The days go by and new feats are recorded and we stop talking about the myth, which renounces the all-around contest and also the vault, floor and uneven bars finals.

No one is waiting for her in Tokyo anymore.

And then, out of the forecast, Simone Biles reappears: she leans over the balance beam, signs a sober exercise, with few risks, adapted to her circumstances, and starts a bronze that corrects her drift and nuances a bitter story with a happy ending.

(He will leave Tokyo with two podium finishes, the tragic silver in the team contest and bronze on the balance beam.)

And all happy?

Well, not entirely: since then, Simone Biles has not competed again.

(...)

In these two years, Biles has barely appeared on the scene to testify in the Larry Nassar case (the doctor who abuses gymnasts, today a plague man who will never regain his freedom), has married Jonathan Owens, defensive player for the Houston Texans football American, has given conferences in defense of the rights of athletes and has focused on the care of their mental health.
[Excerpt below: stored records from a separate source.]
import Literature.NumberTheory.GaloisCohomology.Howard2004.CasselsTateSkewPairing
import HarnessLib

/-!
# Howard 2004, Prop. 1.4.1 + the displays (i)(ii) of the proof of Thm. 1.4.2 AS INTENDED BY THE PRINTED
# PROOF («C45.1″»): the statement of `prop141_casselsTate_skewPairing_atLevel` (C45.1′) under the two standing
# clauses of the cell's print-as-intended currency — `p ≠ 0` in `R` and `p ∤ #𝓞_K^×` (the F-161′ guards) — a
# WEAKENING of the cite-only fact, plus the kernel one-liner C45.1′ → C45.1″

Topic `NumberTheory/GaloisCohomology/Howard2004` (literature seat `bsd-print-x9-lit` g46, cell `pub/bsd-print-x9`).
ONE named fact (`def … : Prop`, D-0014; cite-only, nothing asserted; debt +1) and ONE kernel theorem
`prop141_casselsTate_skewPairing_atLevel_printIntended_of_prop141 : C45.1′ → C45.1″`.  No definition, no instance,
no notation, no `sorry`; imports `CasselsTateSkewPairing` (C45.1′, p703846) only.  This is the F-161 → F-161′ pattern of
`DVRKolyvaginBoundPrintIntended.lean` (p710086; cell referee REF-167 / REF-169 / REF-169a) applied to C45.1′.

OCCASION (cell bus 2026-08-29T13:35:41Z, `bsd-line-x10b-p1-w7` g12, FINDING «C45.1′ TYPING — the hu axis»; verified at the
page by this seat): C45.1′ quantifies over EVERY `DVRSetting` `S` with `S.SatisfiesH` (H.0–H.5 for the base triple
`(T, 𝓕, 𝓛)`) and EVERY `n ⊆ S.levelPrimes k`.  For `n ≠ ∅` print obtains H.0–H.5 for `(T^{(k)}, 𝓕(n))` from Lemma 1.5.1
[arXiv:1202.6340 = arXiv Lemma 2.5.1, p0009 L127–L133: «See Lemma 3.7.4 of [Mazur–Rubin] for the case of H.3. The other
cases are trivial»]; the H.4 clause for `𝓕(n)` at `λ ∣ n` is the self-orthogonality of the TRANSVERSE condition, i.e.
Prop. 1.1.9 [arXiv Prop. 2.1.9, p0005 L153–L163] for an `L`-transverse condition with `L` «a MAXIMAL totally tamely
ramified abelian `p`-extension of `K_v`» [p0005 L53–L60], and §1.2 [p0006 L84–L94] takes `L` := the maximal
`p`-subextension of `K[ℓ]_λ/K_λ`, asserting it IS maximal («since `λ` splits completely in the Hilbert class field …
canonically identified with the `p`-Sylow subgroup of `G_ℓ` by class field theory»).  That identification needs
`p ∤ u_K = #𝓞_K^×/2` (`[K[ℓ] : K[1]] = (ℓ+1)/u_K`, Cox Thm. 7.24) and fails exactly at `(p, d_K) = (3, −3)` — the print gap
«How04-2.6.1@(3,−3)-units» (REF-167), the reason F-161′ carries the guard `¬ p ∣ Nat.card (𝓞 K)ˣ`.  The tree's transverse
condition is Howard's ring-class DEFINITION (`transverseFixer`, `SelmerTriples.lean`), so at `(3, −3)` its `L` is NOT
maximal, `H¹ = H¹_f ⊕ H¹_tr` and the self-orthogonality of `𝓕(n)` at `λ` are not available (the engine's own lemmas
`isCompl_unramifiedSubgroup_transverseCondition_of_not_dvd_card_units` / `…_of_discr_lt` carry `hu` / `d_K < −4`), and
print's proof covers neither Lemma 1.5.1 nor the application of Prop. 1.4.1 / displays (i)(ii) to `(T^{(k)}, 𝓕(n))`
there.  ⇒ C45.1′ AS TYPED is STRONGER than print-as-intended on the corner `{(p, d_K) = (3, −3), n ≠ ∅}` (truth there
unknown); C45.1″ below inserts the guards and is = print-as-intended.  Cell referee READING RULING no. 5 (REF-177,
2026-08-29T13:40:23Z, on the finding): «C45.1′ = Prop 1.4.1 / Lemma 1.5.1 AS WORDED, as applied — admissible cite-only leaf
with annotation «How04-2.4.1/2.5.1@(3,−3)-units»; for the as-intended currency mint C45.1″ := C45.1′ body +
`((p : ℕ) : R) ≠ 0 → ¬ p ∣ Nat.card (𝓞 K)ˣ →` after `S.SatisfiesH →` (the F-161′ 15-token insertion; `hp0` included for
guard symmetry / equal-characteristic safety) + one-liner C45.1′ → C45.1″».  This file follows the ruling token for
token: BOTH F-161′ guards are inserted, in F-161′'s order — `((p : ℕ) : R) ≠ 0` (print gap «@eqchar», REF-169: the
coefficient-ring convention [p0004 L47–L51] admits equal characteristic while `𝓛_k` is keyed by `p^k` [p0006 L69–L70]
against the levels `R/𝔪^k`) and `¬ p ∣ Nat.card (𝓞 K)ˣ` (print gap «@(3,−3)-units», REF-167).  Weaker is never
stronger than print: both guards hold in every printed case of interest [p0004 L49–L51] and at every consumer.

CONSUMERS (cell bookkeeping, not part of the statement): every application site already binds `hu` — X10b frames via
`X10.thm413Hypotheses_of_classX10` (`d_K` odd, `≠ −3` ⇒ `#𝓞_K^× = 2`), X9 frames `p ≥ 5`, and the G87 engine's closing
theorem `DVRSetting.thm161_printIntended_of_prop141` (p720105) concludes F-161′, whose own antecedents carry `hu` — so
re-deriving the α-plug `hasLevelDecompositionsAt_of_prop141` / p720105 from C45.1″ instead of C45.1′ is a by-name
re-point (prover's job, not this file's); the pen's r8 may key `closes` on C45.1″.  The entry theorems of
`bsd-line-x10b-p1-w7` g11/g12 (`…_iff_forall_full_hasLevelDecompositionsAt`, `…_of_forall_full_towerSkewPairings`)
conclude C45.1′, hence C45.1″ by the one-liner below.  HONEST FRAMING: typed ≠ proved ≠ endorsed; neither C45.1′ nor
C45.1″ is proved anywhere in the tree (a held modern proof text for the kernels and the skew identity is Morgan–Smith,
arXiv:2103.08530, Thm. 1.3 / Thm. 3.7 — cell DOSSIER §76 — a PROOF text for a future kernel port, not a citation
upgrade); `thm161_dvrKolyvaginBound` / F-161′ are not proved by this file; no summit statement is proved; BSD is not
proved by any of this.

References: [Howard2004HeegnerKolyvagin] Prop. 1.4.1, Thm. 1.4.2 (arXiv:1202.6340 p0008 L83–L142, p0009 L1–L55),
Lemma 1.5.1 (p0009 L127–L133), Prop. 1.1.9 (p0005 L153–L163), §1.1 transverse condition (p0005 L53–L60), §1.2
(p0006 L84–L94), §1.6 ¶3 (p0011 L33–L44); [Flach1990]; [Cox2013] Thm. 7.24.
-/

noncomputable section

open Function NumberField IsDedekindDomain Field IsLocalRing
open scoped NumberField ContRepresentation Classical

namespace Literature.NumberTheory.GaloisCohomology.Howard2004

open Literature.NumberTheory.GaloisRepresentations Literature.NumberTheory.GaloisRepresentations.DiscreteGaloisModule

/-- **Howard 2004, Prop. 1.4.1 and the displays (i)(ii) of the proof of Thm. 1.4.2, as invoked in §1.6 for
`(T^{(k)}, 𝓕(n))`, `n ∈ 𝓝^{(k)}`, AS INTENDED BY THE PRINTED PROOF (C45.1″)** — the statement of
`prop141_casselsTate_skewPairing_atLevel` (C45.1′: for every `DVRSetting` `S` with `S.SatisfiesH`, every level `k`, every
`n` with `↑n ⊆ S.levelPrimes k`, every `t` with `t + 1 < e_k`, there is an `R/𝔪`-valued pairing on
`ℋ(n)[π^{t+1}] × ℋ(n)[π]`, `ℋ(n) = H¹_{𝓕(n)}(K, T^{(k)})`, `R`-equivariant in both slots, with LEFT kernel exactly
`π·ℋ(n)[π^{t+2}]`, RIGHT kernel exactly `π^{t+1}·ℋ(n)[π^{t+2}]` [Prop. 1.4.1 through the identifications of the proof of
Thm. 1.4.2, display (i), arXiv:1202.6340 p0008 L83–L130] and SKEW «`(a, π^{s-1}b)_{s,1} = -(b, π^{s-1}a)_{s,1}`» [display (ii),
p0008 L142]) UNDER THE TWO STANDING CLAUSES OF THE PRINTED PROOF (the F-161′ guards): `p ≠ 0` in the DVR `R` (§1 coefficient
rings [p0004 L47–L51] vs `𝓛_k` keyed by `p^k` [p0006 L69–L70]; print gap «@eqchar», cell referee REF-169) and
`p ∤ #𝓞_K^×` — §1.2's identification of the maximal `p`-subextension of `K[ℓ]_λ/K_λ` with a MAXIMAL totally tamely
ramified abelian `p`-extension [p0006 L84–L94], through which Lemma 1.5.1 [p0009 L127–L133] supplies H.4 (transverse
self-orthogonality, Prop. 1.1.9 [p0005 L153–L163]) for `𝓕(n)`; it fails only at `(p, d_K) = (3, −3)` (print gap
«How04-2.4.1/2.5.1@(3,−3)-units», REF-167 / REF-177).  RECORDED AS (REF-177 READING RULING no. 5, verbatim recipe):
C45.1′'s body with `((p : ℕ) : R) ≠ 0 → ¬ p ∣ Nat.card (𝓞 K)ˣ →` inserted after `S.SatisfiesH →` (the guards spelled as
in `thm161_dvrKolyvaginBound_printIntended` and the G87 engine files).  WEAKER than C45.1′
(`prop141_casselsTate_skewPairing_atLevel_printIntended_of_prop141`), = print-as-INTENDED; C45.1′ stays the record of
print-as-WORDED-and-applied.  PUBLISHED (Compositio 140 (2004); the printed proof covers exactly this scope); the kernel
computation («a straightforward modification of the methods of [Flach]») and the verification of (ii) stay PRINT:
cite-only `def … : Prop`, no `_holds`.  A `Prop`; nothing asserted.
[cite: Howard2004HeegnerKolyvagin, Prop. 1.4.1 and Thm. 1.4.2 (proof, displays (i)(ii)) (arXiv:1202.6340 p0008 L83–L142, p0009 L1–L55), invoked for (T^{(k)}, 𝓕(n)), n ∈ 𝓝^{(k)}, in §1.6 ¶3 (p0011 L33–L44) via Lemma 1.5.1 (p0009 L127–L133), with §1.2 (p0006 L84–L94) and Prop. 1.1.9 (p0005 L153–L163)]
[cite: Flach1990, the generalised Cassels–Tate pairing and its kernels (J. reine angew. Math. 412, 113–127)] -/
def prop141_casselsTate_skewPairing_atLevel_printIntended : Prop :=
  ∀ (p : ℕ) [Fact p.Prime] (K : Type) [Field K] [NumberField K]
    (R : Type) [CommRing R] [IsDomain R] [IsDiscreteValuationRing R] [Algebra ℤ_[p] R]
    (N : ℕ → Type) [∀ k, AddCommGroup (N k)] [∀ k, TopologicalSpace (N k)]
    [∀ k, DiscreteTopology (N k)] [∀ k, Module R (N k)]
    (Rk : ℕ → Type) [∀ k, CommRing (Rk k)] [∀ k, IsLocalRing (Rk k)] [∀ k, TopologicalSpace (Rk k)]
    [∀ k, DiscreteTopology (Rk k)] [∀ k, Algebra ℤ_[p] (Rk k)] [∀ k, Algebra R (Rk k)]
    [∀ k, Module (Rk k) (N k)] [∀ k, IsScalarTower R (Rk k) (N k)]
    (Nbar : Type) [AddCommGroup Nbar] [TopologicalSpace Nbar] [DiscreteTopology Nbar]
    [∀ k, Module (Rk k) Nbar]
    (Nq : ℕ → Finset (HeightOneSpectrum (𝓞 K)) → Type) [∀ k n, AddCommGroup (Nq k n)]
    [∀ k n, TopologicalSpace (Nq k n)] [∀ k n, DiscreteTopology (Nq k n)]
    [∀ k n, Module (Rk k) (Nq k n)] [∀ k n, Module R (Nq k n)]
    [∀ k n, IsScalarTower R (Rk k) (Nq k n)]
    (S : DVRSetting p K R N Rk Nbar Nq), S.SatisfiesH →
    ((p : ℕ) : R) ≠ 0 → ¬ p ∣ Nat.card (𝓞 K)ˣ →
    ∀ (k : ℕ) (n : Finset (HeightOneSpectrum (𝓞 K))), ↑n ⊆ S.levelPrimes k →
    ∀ (t : ℕ), t + 1 < S.e k →
    ∃ P : ↥((((S.t k).atLevel S.jbar n).cond).selmerGroup ⊓
        (galoisCohomology.scalarMapH1 (S.T.ρ k) (S.T.hlin k) (S.π ^ (t + 1))).ker) →+
      ↥((((S.t k).atLevel S.jbar n).cond).selmerGroup ⊓
        (galoisCohomology.scalarMapH1 (S.T.ρ k) (S.T.hlin k) S.π).ker) →+ (R ⧸ IsLocalRing.maximalIdeal R),
      -- `R`-equivariance in the first slot («pairing of `R/𝔪`-vector spaces»)
      (∀ (r : R) (x x' : ↥((((S.t k).atLevel S.jbar n).cond).selmerGroup ⊓
          (galoisCohomology.scalarMapH1 (S.T.ρ k) (S.T.hlin k) (S.π ^ (t + 1))).ker))
          (w : ↥((((S.t k).atLevel S.jbar n).cond).selmerGroup ⊓
            (galoisCohomology.scalarMapH1 (S.T.ρ k) (S.T.hlin k) S.π).ker)),
        (x' : galoisCohomology (S.T.ρ k) 1) =
          galoisCohomology.scalarMapH1 (S.T.ρ k) (S.T.hlin k) r (x : galoisCohomology (S.T.ρ k) 1) →
        P x' w = r • P x w) ∧
      -- `R`-equivariance in the second slot
      (∀ (r : R) (x : ↥((((S.t k).atLevel S.jbar n).cond).selmerGroup ⊓
          (galoisCohomology.scalarMapH1 (S.T.ρ k) (S.T.hlin k) (S.π ^ (t + 1))).ker))
          (w w' : ↥((((S.t k).atLevel S.jbar n).cond).selmerGroup ⊓
            (galoisCohomology.scalarMapH1 (S.T.ρ k) (S.T.hlin k) S.π).ker)),
        (w' : galoisCohomology (S.T.ρ k) 1) =
          galoisCohomology.scalarMapH1 (S.T.ρ k) (S.T.hlin k) r (w : galoisCohomology (S.T.ρ k) 1) →
        P x w' = r • P x w) ∧
      -- nondegenerate on `V_s = ℋ[𝔪^s]/𝔪ℋ[𝔪^{s+1}]`: the LEFT kernel is exactly `π·ℋ[π^{t+2}]`
      (∀ x : ↥((((S.t k).atLevel S.jbar n).cond).selmerGroup ⊓
          (galoisCohomology.scalarMapH1 (S.T.ρ k) (S.T.hlin k) (S.π ^ (t + 1))).ker),
        (∀ w, P x w = 0) ↔
          ∃ z ∈ (((S.t k).atLevel S.jbar n).cond).selmerGroup,
            galoisCohomology.scalarMapH1 (S.T.ρ k) (S.T.hlin k) (S.π ^ (t + 2)) z = 0 ∧
            (x : galoisCohomology (S.T.ρ k) 1) = galoisCohomology.scalarMapH1 (S.T.ρ k) (S.T.hlin k) S.π z) ∧
      -- nondegenerate on `W_s = ℋ[𝔪]/𝔪^sℋ[𝔪^{s+1}]`: the RIGHT kernel is exactly `π^{t+1}·ℋ[π^{t+2}]`
      (∀ w : ↥((((S.t k).atLevel S.jbar n).cond).selmerGroup ⊓
          (galoisCohomology.scalarMapH1 (S.T.ρ k) (S.T.hlin k) S.π).ker),
        (∀ x, P x w = 0) ↔
          ∃ z ∈ (((S.t k).atLevel S.jbar n).cond).selmerGroup,
            galoisCohomology.scalarMapH1 (S.T.ρ k) (S.T.hlin k) (S.π ^ (t + 2)) z = 0 ∧
            (w : galoisCohomology (S.T.ρ k) 1) =
              galoisCohomology.scalarMapH1 (S.T.ρ k) (S.T.hlin k) (S.π ^ (t + 1)) z) ∧
      -- skew-symmetry «(a, π^{s-1}b)_{s,1} = -(b, π^{s-1}a)_{s,1}»
      (∀ (a b : ↥((((S.t k).atLevel S.jbar n).cond).selmerGroup ⊓
          (galoisCohomology.scalarMapH1 (S.T.ρ k) (S.T.hlin k) (S.π ^ (t + 1))).ker))
          (a' b' : ↥((((S.t k).atLevel S.jbar n).cond).selmerGroup ⊓
            (galoisCohomology.scalarMapH1 (S.T.ρ k) (S.T.hlin k) S.π).ker)),
        (a' : galoisCohomology (S.T.ρ k) 1) =
          galoisCohomology.scalarMapH1 (S.T.ρ k) (S.T.hlin k) (S.π ^ t) (a : galoisCohomology (S.T.ρ k) 1) →
        (b' : galoisCohomology (S.T.ρ k) 1) =
          galoisCohomology.scalarMapH1 (S.T.ρ k) (S.T.hlin k) (S.π ^ t) (b : galoisCohomology (S.T.ρ k) 1) →
        P a b' = - P b a')

/-- **C45.1′ ⇒ C45.1″**: the print-as-intended statement is a WEAKENING of the cite-only fact as typed (drop the two
guards `p ≠ 0` in `R` and `p ∤ #𝓞_K^×`).  [cite: Howard2004HeegnerKolyvagin, Prop. 1.4.1, Thm. 1.4.2] -/
theorem prop141_casselsTate_skewPairing_atLevel_printIntended_of_prop141
    (h : prop141_casselsTate_skewPairing_atLevel) :
    prop141_casselsTate_skewPairing_atLevel_printIntended :=
  fun p _ K _ _ R _ _ _ _ N _ _ _ _ Rk _ _ _ _ _ _ _ _ Nbar _ _ _ _ Nq _ _ _ _ _ _ S hy _ _ k n hn t ht ↦
    h p K R N Rk Nbar Nq S hy k n hn t ht

end Literature.NumberTheory.GaloisCohomology.Howard2004

end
He is now 26 years old and says that this whole rebuilding process has done him wonderfully. And for this reason, a year before the 2024 Paris Games, she has announced that she will return to the pavilions.

It will do so on August 4 and 5 at the stupendous NOW Arena in Hoffman Estates, a multipurpose pavilion on the outskirts of Chicago, home to the US Classic that recruits a range of American superstars, including Sunisa Lee and Jade Carey, and officiating before the United States Championships, already at the end of August in San José, the base camp for the next Olympic Games.

“The current entry list includes twelve members of the Olympic team and 16 members of our world teams,” said a statement from USA Gymnastics. And together, they have won twelve Olympic medals and 48 world medals.

The news hyperexcites lovers of artistic gymnastics: how Hollywood is this happy ending.